(Records supplied)

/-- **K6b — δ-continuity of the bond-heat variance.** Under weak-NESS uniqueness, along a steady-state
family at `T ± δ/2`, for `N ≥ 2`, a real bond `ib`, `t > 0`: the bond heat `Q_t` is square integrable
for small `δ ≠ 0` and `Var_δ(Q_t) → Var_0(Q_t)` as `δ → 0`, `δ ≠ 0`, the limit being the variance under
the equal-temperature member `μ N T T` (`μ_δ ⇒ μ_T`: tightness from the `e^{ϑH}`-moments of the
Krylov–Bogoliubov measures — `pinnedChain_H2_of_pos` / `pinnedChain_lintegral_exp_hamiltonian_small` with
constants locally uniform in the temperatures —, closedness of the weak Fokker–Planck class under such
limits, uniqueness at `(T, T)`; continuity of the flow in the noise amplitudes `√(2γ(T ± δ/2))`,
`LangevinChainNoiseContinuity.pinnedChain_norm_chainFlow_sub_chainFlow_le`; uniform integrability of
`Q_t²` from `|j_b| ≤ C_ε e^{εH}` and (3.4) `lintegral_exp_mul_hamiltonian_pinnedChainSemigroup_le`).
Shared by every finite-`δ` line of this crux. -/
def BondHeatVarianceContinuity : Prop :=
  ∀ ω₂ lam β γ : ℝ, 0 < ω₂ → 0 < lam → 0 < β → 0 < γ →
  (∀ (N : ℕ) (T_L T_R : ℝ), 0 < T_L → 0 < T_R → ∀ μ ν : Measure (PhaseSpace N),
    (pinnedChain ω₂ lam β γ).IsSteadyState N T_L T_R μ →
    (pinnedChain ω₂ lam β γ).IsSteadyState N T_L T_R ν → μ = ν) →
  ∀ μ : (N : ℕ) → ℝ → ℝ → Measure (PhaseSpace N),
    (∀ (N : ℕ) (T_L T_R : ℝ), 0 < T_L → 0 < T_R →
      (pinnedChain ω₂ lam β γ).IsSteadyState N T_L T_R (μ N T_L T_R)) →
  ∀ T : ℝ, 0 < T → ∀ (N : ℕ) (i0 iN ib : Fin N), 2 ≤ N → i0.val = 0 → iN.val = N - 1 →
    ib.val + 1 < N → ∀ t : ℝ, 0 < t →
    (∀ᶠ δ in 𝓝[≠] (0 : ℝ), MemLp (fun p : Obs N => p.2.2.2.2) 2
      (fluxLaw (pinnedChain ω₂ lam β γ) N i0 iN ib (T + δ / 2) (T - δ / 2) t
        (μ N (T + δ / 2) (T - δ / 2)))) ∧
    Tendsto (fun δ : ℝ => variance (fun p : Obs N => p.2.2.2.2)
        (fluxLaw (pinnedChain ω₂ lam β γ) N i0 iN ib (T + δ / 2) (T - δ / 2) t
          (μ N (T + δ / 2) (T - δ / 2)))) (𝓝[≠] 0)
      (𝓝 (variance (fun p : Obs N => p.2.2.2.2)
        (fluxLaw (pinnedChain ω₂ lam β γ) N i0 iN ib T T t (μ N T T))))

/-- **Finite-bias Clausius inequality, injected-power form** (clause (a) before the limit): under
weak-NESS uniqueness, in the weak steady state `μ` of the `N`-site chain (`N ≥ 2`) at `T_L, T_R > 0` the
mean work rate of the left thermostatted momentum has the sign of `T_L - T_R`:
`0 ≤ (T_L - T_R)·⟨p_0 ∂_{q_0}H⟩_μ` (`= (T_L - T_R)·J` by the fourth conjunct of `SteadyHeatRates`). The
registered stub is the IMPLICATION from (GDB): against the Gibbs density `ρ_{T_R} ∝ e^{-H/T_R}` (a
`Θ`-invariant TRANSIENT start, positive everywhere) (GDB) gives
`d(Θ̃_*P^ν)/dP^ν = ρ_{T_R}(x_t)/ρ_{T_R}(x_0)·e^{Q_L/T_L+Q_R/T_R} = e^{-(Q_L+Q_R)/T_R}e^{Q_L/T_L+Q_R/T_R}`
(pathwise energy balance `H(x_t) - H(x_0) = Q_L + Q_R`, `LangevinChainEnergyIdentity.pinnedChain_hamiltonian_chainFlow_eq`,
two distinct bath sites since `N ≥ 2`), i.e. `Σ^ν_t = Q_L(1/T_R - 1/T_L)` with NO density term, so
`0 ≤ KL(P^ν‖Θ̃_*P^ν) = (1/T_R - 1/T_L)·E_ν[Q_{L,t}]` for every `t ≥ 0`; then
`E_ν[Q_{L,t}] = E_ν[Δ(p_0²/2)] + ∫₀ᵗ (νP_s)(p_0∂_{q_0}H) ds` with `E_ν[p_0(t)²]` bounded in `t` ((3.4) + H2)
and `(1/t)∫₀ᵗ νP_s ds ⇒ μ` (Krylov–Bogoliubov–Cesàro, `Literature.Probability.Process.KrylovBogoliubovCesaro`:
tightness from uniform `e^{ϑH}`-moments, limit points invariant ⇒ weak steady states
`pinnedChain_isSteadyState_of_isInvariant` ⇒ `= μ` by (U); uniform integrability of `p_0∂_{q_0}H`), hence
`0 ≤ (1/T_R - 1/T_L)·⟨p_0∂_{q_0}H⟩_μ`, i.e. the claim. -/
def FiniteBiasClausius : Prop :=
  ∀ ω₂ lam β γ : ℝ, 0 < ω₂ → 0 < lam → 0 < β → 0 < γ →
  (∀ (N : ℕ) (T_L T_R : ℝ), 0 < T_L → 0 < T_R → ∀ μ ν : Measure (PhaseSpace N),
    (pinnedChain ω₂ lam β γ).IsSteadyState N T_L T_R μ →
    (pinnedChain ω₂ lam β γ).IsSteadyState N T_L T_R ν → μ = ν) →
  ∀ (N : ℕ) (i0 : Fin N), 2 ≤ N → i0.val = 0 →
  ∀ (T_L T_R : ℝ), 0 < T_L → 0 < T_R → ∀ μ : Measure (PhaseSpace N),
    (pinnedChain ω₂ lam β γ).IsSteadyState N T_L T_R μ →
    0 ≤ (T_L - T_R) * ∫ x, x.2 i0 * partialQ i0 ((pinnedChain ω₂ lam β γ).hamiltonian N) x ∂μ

(End Records supplied)

*Assignment*
Extract every line containing the string "with" from the material.

*Exercise response*
Krylov–Bogoliubov measures — `pinnedChain_H2_of_pos` / `pinnedChain_lintegral_exp_hamiltonian_small` with
two distinct bath sites since `N ≥ 2`), i.e. `Σ^ν_t = Q_L(1/T_R - 1/T_L)` with NO density term, so
`E_ν[Q_{L,t}] = E_ν[Δ(p_0²/2)] + ∫₀ᵗ (νP_s)(p_0∂_{q_0}H) ds` with `E_ν[p_0(t)²]` bounded in `t` ((3.4) + H2)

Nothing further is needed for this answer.